RQ1a: Did the strength of party leadership affect parties’ probability to campaign on EU issues in 2019?
RQ1b: Did the interaction between inner-party dissent and strength of party leadership affect parties’ probability to campaign on EU issues in 2019?
In addition, Parsons and Weber (2011) have suggested that parties’ strategic campaign decisions also depend on the timing of the EU election within the national election cycle, with muffling constituting a disciplinary action measure that carries internal costs; the leadership is only willing to enforce it if there is really something at stake, for example, in national elections. Thus, ‘as elections approach, a strong leader ensures that no one complicates the campaign’ while, close to the midterm, party leaders may ‘slacken the reins’ (Parsons and Weber, 2011: 389). In parties which have not been successful in recent elections or which fear losses in impending elections, discussions about critical issues will be intense, and a weak leadership will not be able to control these in the run-up to the election. Conversely, the internal debate will be less heated for these parties around midterm. These assumptions have been supported for the 2009 EP elections (Adam and Maier, 2016), but not for the 2014 EP elections (Eugster et al., 2020). We, therefore, pose a second ancillary research question:
RQ2: Did the interaction between strength of party leadership and electoral cycle (i.e. closeness to national elections vs midterm) affect the salience of EU issues on the campaign agendas in 2019?
Data and methods
Dataset
We rely on a new dataset – the 2019 EPEES_19 dataset – based on expert judgements about campaign strategies of parties competing in the 2019 EP election. Following the procedure developed for national elections worldwide (e.g. Nai, 2018, 2020), a sample of domestic and international scholars with expertise in politics and elections was contacted in all 28 EU member states in the direct aftermath of the election (i.e. on 27 May 2019) and asked to provide their opinion on several aspects of the election, including the campaign strategies of competing parties. Due to space restrictions, details regarding the data collection as well as a discussion on pros and cons of expert surveys can be found in Web Appendix A.
Measures
Dependent variable
To assess EU salience in a specific party’s campaign, experts were asked to rate all parties selected in their country according ‘to what extent the campaign [was] focused on European issues (rather than, e.g. on national or regional issues)’. Experts were instructed to evaluate the focus of the campaign on a scale ranging from 0 (‘solely focused on national/regional issues’) to 10 (‘solely focused on European issues’). Experts were offered a ‘don’t know’ category. 2 The data were validated using the 2019 Chapel Hill Expert Survey (CHES) as well as data on EU salience in candidates’ and parties’ social media posts during the 2019 EP campaigns. Due to space restrictions, the results can be found in Web Appendix C.
Independent variables
Four of the independent variables used in this article are measured at the party level and three at the country level.

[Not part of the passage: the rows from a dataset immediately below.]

/-! ### Möbius cancellation in one mode: `∑_d μ(d) b_k(d² w') = O(|k|⁻³ w'^{-α/2})` -/

/-- **One mode.** From `|M(t)| ≤ C_M t^α` (`t ≥ 1`) and `‖b_k'(w)‖ ≤ C_b/(|k|³ w)`: for `k ≠ 0`,
`w' > 0` and `n + 1 ≥ √(2/w')`,
`‖∑_{1 ≤ d ≤ n} μ(d) b_k(d² w')‖ ≤ (2 C_M C_b/α) (2/w')^{α/2} / |k|³`
(Abel summation, `MoebiusDilatedSums.norm_sum_moebius_mul_le`, with `F(t) = b_k(t² w')`,
`‖F'(t)‖ ≤ 2C_b/(|k|³ t)`, `F = 0` on `[√(2/w'), ∞)`; for `w' > 2` the sum is empty). [folklore] -/
theorem norm_sum_moebius_arcCoeff_le (hg : IsStripFun Y₁ g) {C_b : ℝ} (hCb0 : 0 ≤ C_b)
    (hCb : ∀ k : ℤ, k ≠ 0 → ∀ w : ℝ, 0 < w →
      ∃ D : ℂ, HasDerivAt (arcCoeff g k) D w ∧ ‖D‖ ≤ C_b / (|(k : ℝ)| ^ 3 * w))
    {C_M α : ℝ} (hCM : 0 ≤ C_M) (hα0 : 0 < α)
    (hM : ∀ t : ℝ, 1 ≤ t → |∑ n ∈ Finset.Icc 0 ⌊t⌋₊, (μ n : ℝ)| ≤ C_M * t ^ α)
    {k : ℤ} (hk : k ≠ 0) {w' : ℝ} (hw' : 0 < w') {n : ℕ} (hn : Real.sqrt (2 / w') ≤ n + 1) :
    ‖∑ d ∈ Finset.Ioc 0 n, (μ d : ℂ) * arcCoeff g k ((d : ℝ) ^ 2 * w')‖ ≤
      (2 * C_M * C_b / α) * (2 / w') ^ (α / 2) / |(k : ℝ)| ^ 3 := by
  have hk0 : (0 : ℝ) < |(k : ℝ)| := abs_pos.mpr (Int.cast_ne_zero.mpr hk)
  set X : ℝ := Real.sqrt (2 / w') with hX
  have hX0 : 0 ≤ X := Real.sqrt_nonneg _
  have hX2 : X ^ 2 = 2 / w' := Real.sq_sqrt (by positivity)
  have hXα : X ^ α = (2 / w') ^ (α / 2) := by
    rw [hX, Real.sqrt_eq_rpow, ← Real.rpow_mul (by positivity)]
    congr 1; ring
  -- the profile and its derivative
  set F : ℝ → ℂ := fun t => arcCoeff g k (t ^ 2 * w') with hF
  set F' : ℝ → ℂ := fun t => ((2 * t * w' : ℝ) : ℂ) * deriv (arcCoeff g k) (t ^ 2 * w') with hF'
  have hFd : ∀ t : ℝ, 0 < t → HasDerivAt F (F' t) t ∧ ‖F' t‖ ≤ (2 * C_b / |(k : ℝ)| ^ 3) / t := by
    intro t ht
    have hw : 0 < t ^ 2 * w' := by positivity
    obtain ⟨D, hD, hDle⟩ := hCb k hk _ hw
    have hDd : deriv (arcCoeff g k) (t ^ 2 * w') = D := hD.deriv
    have h1 : HasDerivAt (fun t : ℝ => t ^ 2 * w') (2 * t * w') t := by
      simpa using (hasDerivAt_pow 2 t).mul_const w'
    have h2 := hD.scomp t h1
    simp only [Function.comp_def, Complex.real_smul] at h2
    refine ⟨?_, ?_⟩
    · rw [hF, hF']; simpa [hDd] using h2
    · rw [hF']; dsimp only
      rw [hDd, norm_mul, Complex.norm_real, Real.norm_of_nonneg (by positivity)]
      calc 2 * t * w' * ‖D‖ ≤ 2 * t * w' * (C_b / (|(k : ℝ)| ^ 3 * (t ^ 2 * w'))) := by gcongr
        _ = (2 * C_b / |(k : ℝ)| ^ 3) / t := by field_simp
  have hFX : ∀ t : ℝ, X ≤ t → F t = 0 := fun t ht => by
    rw [hF]; dsimp only
    apply arcCoeff_eq_zero_of_two_le hg k
    have : X ^ 2 ≤ t ^ 2 := by gcongr
    rw [hX2, div_le_iff₀ hw'] at this
    linarith
  -- complete the sum to `d ≤ n + 1` (the extra term vanishes) and pass to Abel's shape
  have hlast : F (n + 1 : ℕ) = 0 := hFX _ (by exact_mod_cast hn)
  have hshape : ∑ d ∈ Finset.Ioc 0 n, (μ d : ℂ) * arcCoeff g k ((d : ℝ) ^ 2 * w') =
      ∑ d ∈ Finset.Icc 0 (n + 1), F d * (μ d : ℂ) := by
    rw [Finset.Icc_eq_cons_Ioc (Nat.zero_le _), Finset.sum_cons, Finset.sum_Ioc_succ_top (Nat.zero_le _),
      hlast]
    simp only [ArithmeticFunction.map_zero, Int.cast_zero, mul_zero, zero_add, zero_mul, add_zero]
    exact Finset.sum_congr rfl fun d _ => by rw [hF, mul_comm]
  rw [hshape]
  rcases le_or_gt X 1 with hX1 | hX1
  · -- `w' ≥ 2`: every term vanishes
    have : ∑ d ∈ Finset.Icc 0 (n + 1), F d * (μ d : ℂ) = 0 := by
      refine Finset.sum_eq_zero fun d hd => ?_
      rcases Nat.eq_zero_or_pos d with rfl | hd0
      · simp
      · rw [hFX d (hX1.trans (by exact_mod_cast hd0)), zero_mul]
    rw [this, norm_zero]
    positivity
  · have hb := norm_sum_moebius_mul_le (F := F) (F' := F') hCM hα0 hM
      (fun t ht => (hFd t (by linarith)).1) (by positivity) (fun t ht => (hFd t (by linarith)).2)
      hX1.le hFX (n := n + 1) (by exact_mod_cast hn)
    refine hb.trans (le_of_eq ?_)
    rw [hXα]
    field_simp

Party level variables are:
The political role of a party, that is, whether it was a member of the national government on the eve of the 2019 EP election (1) or belonged to the opposition (0); our main source of information about a party’s political role was Wikipedia; 3
The inner-party dissent on EU integration, measured on a scale from 0 ( ‘party was completely united’) to 10 ( ‘party was extremely divided’); these data come from the 2019 CHES;
SOL, that is, the share of voting intention a party had in the opinion poll closest to (and before) the date of the EP elections minus the share of votes the party received in the last preceding national election. Polling data were collected from Politico 4 with three exceptions: For France 5 as well as for the British Change UK party, 6 we used data from Wikipedia. For Luxembourg, no polls were available. Instead, we used the results of the 2019 EP elections. 7 National election data were retrieved from homepages of national parliaments, National Returning Officers (e.g. the Bundeswahlleiter for Germany), or, if not available otherwise, from Wikipedia;
Congruence of EU position and public opinion; dichotomous variable with 0 (‘party’s EU position does not match public opinion’) and 1 (‘party’s EU position is in line with public opinion’). We define a congruent position if a party scores between 1 and 3 (5 and 7) on the EU position scale (see above) and the public shows a negative (positive) balance for the evaluation of the EU (see below). All other combinations were considered as incongruence.
The following variables were measured at the country level:
Election cycle. We first counted the length of the national election cycle, that is, the days between the last national election before and the next national election after the 2019 EP election; if no election had been held since the 2019 EP election or the election day had not yet been announced, we assumed that the election would take place at the end of the regular term; based on this, we identified the year and month of the next election; we assumed that the election would take place at the midpoint of the identified month; after that, we calculated the position of the 2019 EP election in the national election cycle, that is, how many days had passed since the last election; finally, based on this information, we calculated the proportion of time that had passed since the last national election.
Public opinion regarding the EU. Difference of the share of voters who evaluate the EU as ‘very’ or ‘fairly positive’ and the share of voters who have a ‘very’ or ‘fairly negative’ perception of the EU; the data were collected from the last Eurobarometer (2018: 10) data available before the 2019 EP election; the exact question wording is ‘In general, does the EU conjure up for you a very positive, fairly positive, neutral, fairly negative, or very negative image?’.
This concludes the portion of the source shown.